Only lines containing "toRest" are wanted from the data below. Copy those lines.

Dataset entries:
::::

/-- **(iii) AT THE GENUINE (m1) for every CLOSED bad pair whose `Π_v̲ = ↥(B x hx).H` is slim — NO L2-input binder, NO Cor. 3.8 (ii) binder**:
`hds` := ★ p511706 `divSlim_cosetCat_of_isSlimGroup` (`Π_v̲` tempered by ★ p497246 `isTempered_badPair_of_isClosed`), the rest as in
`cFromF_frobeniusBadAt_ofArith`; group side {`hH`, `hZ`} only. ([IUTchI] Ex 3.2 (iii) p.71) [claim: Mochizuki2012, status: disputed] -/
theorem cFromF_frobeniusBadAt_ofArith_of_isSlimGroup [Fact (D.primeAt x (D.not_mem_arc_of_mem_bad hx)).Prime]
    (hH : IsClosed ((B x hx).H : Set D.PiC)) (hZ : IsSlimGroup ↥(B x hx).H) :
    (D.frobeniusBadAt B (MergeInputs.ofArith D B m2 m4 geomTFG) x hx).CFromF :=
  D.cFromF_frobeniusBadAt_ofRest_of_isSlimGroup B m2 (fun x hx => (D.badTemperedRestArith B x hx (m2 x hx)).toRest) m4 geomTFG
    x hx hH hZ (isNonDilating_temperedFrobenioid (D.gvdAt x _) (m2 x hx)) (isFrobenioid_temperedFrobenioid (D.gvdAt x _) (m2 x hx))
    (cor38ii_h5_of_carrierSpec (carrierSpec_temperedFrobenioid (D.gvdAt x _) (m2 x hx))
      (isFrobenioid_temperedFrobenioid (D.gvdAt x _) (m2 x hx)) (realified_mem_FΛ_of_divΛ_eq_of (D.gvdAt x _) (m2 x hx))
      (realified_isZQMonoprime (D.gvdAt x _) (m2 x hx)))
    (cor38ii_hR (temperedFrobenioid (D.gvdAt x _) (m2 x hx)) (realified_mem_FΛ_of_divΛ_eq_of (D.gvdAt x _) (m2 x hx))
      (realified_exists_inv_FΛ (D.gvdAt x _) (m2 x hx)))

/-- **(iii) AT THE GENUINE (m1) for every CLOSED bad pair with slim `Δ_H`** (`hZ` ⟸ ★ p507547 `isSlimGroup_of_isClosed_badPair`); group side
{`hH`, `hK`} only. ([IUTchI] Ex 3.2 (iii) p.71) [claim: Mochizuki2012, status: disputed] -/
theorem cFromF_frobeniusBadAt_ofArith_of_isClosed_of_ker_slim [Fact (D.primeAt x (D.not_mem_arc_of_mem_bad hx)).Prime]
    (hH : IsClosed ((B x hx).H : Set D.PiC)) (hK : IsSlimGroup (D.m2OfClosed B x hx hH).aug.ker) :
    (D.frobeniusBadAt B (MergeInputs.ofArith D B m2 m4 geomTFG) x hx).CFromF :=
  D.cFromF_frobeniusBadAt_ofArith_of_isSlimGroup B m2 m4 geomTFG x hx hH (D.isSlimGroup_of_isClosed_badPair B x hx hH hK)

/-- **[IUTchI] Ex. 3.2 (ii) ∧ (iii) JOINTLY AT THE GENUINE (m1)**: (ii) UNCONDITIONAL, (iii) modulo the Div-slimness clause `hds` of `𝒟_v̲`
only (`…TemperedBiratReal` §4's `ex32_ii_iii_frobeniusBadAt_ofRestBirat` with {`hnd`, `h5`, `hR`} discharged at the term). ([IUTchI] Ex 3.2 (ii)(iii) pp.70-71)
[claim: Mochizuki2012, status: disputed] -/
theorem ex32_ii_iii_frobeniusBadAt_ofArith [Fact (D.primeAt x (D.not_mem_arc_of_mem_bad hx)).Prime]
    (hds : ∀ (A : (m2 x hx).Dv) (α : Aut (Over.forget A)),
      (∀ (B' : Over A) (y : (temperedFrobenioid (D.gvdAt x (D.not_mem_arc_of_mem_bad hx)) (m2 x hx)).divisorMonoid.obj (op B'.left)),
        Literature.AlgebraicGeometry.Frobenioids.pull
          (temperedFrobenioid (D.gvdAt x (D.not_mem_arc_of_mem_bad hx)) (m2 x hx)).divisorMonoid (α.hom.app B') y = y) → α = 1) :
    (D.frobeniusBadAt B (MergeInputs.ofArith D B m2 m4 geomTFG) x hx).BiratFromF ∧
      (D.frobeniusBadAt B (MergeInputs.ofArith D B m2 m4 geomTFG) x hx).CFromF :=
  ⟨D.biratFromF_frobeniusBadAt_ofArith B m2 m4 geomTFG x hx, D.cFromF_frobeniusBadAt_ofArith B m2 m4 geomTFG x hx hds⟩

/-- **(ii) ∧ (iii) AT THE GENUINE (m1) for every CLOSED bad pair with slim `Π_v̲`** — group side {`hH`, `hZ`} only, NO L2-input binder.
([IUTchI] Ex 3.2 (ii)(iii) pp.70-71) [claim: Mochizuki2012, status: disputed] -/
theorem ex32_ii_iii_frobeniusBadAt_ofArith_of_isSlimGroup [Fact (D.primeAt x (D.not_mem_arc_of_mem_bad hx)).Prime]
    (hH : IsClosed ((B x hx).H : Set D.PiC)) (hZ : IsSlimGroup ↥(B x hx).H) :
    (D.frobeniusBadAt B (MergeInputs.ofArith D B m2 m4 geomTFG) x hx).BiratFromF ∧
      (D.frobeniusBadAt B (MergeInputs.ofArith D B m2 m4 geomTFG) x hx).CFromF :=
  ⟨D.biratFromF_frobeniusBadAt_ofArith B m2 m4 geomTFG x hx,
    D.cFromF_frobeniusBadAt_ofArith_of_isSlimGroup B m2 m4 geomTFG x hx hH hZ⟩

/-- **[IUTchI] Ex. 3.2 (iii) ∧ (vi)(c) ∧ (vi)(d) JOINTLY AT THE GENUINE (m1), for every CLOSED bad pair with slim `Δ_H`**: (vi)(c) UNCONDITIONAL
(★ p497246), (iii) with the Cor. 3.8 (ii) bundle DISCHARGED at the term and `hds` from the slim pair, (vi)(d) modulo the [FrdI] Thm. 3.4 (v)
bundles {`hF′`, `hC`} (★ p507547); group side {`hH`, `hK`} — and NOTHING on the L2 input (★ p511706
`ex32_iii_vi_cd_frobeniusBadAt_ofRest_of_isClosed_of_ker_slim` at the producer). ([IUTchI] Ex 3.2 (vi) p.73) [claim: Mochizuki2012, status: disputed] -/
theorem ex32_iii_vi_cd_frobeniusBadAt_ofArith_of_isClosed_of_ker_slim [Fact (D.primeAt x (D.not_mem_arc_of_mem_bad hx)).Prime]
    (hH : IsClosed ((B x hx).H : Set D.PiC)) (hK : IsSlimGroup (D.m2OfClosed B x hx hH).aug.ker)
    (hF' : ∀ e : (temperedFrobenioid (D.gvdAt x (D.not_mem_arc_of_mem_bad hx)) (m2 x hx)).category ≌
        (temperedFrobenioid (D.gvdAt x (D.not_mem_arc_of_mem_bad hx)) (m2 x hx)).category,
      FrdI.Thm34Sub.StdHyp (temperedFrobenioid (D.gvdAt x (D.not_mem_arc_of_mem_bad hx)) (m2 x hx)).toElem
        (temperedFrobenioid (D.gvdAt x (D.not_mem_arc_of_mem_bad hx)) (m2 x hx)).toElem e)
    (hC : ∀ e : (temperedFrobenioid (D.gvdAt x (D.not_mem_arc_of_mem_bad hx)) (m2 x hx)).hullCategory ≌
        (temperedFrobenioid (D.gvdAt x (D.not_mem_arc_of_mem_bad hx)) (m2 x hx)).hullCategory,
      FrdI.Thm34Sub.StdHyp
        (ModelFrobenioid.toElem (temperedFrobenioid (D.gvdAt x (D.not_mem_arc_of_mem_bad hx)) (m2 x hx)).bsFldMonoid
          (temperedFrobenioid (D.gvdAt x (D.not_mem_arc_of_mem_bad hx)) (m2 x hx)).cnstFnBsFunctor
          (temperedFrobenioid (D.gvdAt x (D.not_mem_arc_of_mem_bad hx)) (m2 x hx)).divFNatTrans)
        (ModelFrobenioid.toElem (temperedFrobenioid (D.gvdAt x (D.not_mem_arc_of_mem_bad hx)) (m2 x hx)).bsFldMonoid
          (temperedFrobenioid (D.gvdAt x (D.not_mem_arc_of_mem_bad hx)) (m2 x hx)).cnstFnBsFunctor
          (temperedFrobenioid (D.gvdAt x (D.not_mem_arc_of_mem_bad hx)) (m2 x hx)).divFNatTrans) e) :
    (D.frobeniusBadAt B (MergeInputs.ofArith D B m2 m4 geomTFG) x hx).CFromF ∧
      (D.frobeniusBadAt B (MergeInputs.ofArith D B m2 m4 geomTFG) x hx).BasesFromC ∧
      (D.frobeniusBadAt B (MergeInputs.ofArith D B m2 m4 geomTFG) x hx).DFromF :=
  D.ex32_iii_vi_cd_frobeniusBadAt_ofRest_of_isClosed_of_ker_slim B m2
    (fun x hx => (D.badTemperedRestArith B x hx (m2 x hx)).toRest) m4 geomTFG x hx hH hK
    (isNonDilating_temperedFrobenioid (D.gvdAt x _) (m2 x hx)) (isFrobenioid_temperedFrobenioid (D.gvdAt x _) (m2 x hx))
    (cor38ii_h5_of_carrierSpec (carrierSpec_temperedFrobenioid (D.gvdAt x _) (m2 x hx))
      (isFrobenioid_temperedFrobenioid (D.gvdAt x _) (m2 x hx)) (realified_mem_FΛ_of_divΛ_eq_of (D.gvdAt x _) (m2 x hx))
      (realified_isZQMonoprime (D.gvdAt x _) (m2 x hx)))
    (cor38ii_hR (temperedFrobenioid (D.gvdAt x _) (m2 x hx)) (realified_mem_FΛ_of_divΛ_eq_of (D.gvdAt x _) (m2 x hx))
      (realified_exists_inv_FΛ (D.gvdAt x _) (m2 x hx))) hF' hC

::::

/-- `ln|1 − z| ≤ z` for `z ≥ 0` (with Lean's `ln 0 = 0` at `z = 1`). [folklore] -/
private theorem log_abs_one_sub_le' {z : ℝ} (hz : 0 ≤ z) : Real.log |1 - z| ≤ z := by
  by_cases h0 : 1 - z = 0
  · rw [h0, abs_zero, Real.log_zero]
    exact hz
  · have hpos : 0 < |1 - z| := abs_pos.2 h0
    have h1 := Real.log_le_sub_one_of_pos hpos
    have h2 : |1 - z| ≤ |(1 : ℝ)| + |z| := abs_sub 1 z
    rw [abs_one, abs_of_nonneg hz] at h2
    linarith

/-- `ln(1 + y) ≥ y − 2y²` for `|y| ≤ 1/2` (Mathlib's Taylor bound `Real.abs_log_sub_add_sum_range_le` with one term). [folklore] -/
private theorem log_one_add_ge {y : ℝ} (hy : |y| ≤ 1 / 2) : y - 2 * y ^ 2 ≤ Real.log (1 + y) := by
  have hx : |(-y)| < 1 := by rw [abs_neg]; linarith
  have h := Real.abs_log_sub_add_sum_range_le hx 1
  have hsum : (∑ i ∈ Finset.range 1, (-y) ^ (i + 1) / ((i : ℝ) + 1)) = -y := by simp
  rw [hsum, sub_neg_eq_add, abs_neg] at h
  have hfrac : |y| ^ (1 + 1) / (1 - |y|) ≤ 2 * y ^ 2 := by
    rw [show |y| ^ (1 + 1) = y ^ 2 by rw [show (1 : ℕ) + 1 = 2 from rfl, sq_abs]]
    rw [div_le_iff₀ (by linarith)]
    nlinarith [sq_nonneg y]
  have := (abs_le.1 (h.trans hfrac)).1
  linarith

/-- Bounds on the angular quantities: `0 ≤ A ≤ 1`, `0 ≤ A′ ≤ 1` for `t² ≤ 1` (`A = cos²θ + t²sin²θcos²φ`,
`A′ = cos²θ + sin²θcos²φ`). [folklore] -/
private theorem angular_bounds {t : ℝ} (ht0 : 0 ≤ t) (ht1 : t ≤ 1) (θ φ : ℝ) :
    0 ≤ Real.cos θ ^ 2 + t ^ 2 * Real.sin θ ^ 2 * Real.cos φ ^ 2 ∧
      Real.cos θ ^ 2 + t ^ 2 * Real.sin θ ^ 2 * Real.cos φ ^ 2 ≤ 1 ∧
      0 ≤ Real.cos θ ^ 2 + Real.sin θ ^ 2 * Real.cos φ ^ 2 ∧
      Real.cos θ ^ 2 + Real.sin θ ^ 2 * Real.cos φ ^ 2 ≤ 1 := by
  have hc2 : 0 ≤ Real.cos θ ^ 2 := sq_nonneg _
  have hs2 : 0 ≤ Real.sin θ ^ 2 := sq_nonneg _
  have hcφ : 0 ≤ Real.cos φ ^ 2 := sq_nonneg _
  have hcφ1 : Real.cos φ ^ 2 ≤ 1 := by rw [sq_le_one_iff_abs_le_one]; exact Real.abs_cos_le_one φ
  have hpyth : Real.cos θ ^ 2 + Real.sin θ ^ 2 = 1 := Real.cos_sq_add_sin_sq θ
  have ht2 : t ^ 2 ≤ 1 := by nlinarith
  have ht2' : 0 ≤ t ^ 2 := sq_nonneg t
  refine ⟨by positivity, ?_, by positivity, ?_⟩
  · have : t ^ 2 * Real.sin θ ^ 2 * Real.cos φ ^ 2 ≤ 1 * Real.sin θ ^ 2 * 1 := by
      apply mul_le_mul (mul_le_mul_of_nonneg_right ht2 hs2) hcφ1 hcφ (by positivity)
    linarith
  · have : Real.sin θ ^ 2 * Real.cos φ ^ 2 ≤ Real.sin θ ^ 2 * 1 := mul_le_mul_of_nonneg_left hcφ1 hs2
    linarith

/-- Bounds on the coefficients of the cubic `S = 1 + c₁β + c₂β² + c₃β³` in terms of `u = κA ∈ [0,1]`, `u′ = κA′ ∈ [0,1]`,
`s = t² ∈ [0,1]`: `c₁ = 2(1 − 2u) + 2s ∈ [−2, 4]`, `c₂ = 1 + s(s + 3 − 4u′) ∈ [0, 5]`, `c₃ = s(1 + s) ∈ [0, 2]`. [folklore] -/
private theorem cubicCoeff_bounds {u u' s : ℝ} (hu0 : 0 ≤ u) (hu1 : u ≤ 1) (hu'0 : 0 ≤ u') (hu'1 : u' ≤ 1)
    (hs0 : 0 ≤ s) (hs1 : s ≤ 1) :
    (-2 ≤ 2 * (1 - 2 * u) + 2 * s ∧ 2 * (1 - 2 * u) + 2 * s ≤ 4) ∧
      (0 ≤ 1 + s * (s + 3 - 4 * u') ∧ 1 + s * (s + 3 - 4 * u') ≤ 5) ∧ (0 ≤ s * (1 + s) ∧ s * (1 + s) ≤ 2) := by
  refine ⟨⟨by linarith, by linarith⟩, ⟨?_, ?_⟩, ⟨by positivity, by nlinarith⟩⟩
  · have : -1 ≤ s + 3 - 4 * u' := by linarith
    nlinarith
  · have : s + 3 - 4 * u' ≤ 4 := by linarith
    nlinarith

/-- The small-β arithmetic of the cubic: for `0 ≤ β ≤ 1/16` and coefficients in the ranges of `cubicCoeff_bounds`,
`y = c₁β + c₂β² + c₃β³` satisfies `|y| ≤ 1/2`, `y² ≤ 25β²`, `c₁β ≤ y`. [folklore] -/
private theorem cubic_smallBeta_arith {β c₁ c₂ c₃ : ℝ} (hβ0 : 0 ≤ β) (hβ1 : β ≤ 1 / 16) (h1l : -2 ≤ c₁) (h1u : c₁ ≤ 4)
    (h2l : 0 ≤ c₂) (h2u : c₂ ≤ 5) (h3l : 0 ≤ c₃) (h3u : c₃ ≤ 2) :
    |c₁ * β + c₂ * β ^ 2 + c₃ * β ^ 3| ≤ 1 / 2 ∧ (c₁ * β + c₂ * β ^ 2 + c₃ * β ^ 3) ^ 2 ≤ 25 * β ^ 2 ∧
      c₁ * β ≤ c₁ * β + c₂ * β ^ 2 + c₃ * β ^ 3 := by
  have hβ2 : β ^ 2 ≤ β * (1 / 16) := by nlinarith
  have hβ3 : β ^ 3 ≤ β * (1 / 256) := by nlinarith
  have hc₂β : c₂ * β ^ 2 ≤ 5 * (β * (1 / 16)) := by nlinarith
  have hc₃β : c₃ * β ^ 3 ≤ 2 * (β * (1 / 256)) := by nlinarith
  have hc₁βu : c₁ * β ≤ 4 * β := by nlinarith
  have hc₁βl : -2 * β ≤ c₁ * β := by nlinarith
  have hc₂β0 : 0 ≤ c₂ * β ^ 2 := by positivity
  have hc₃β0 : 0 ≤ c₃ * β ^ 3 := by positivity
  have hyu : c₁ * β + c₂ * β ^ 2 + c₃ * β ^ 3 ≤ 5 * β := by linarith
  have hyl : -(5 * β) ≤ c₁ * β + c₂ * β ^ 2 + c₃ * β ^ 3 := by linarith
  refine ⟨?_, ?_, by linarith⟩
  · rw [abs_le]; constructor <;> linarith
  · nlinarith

::::

Response below
  D.cFromF_frobeniusBadAt_ofRest_of_isSlimGroup B m2 (fun x hx => (D.badTemperedRestArith B x hx (m2 x hx)).toRest) m4 geomTFG
    (fun x hx => (D.badTemperedRestArith B x hx (m2 x hx)).toRest) m4 geomTFG x hx hH hK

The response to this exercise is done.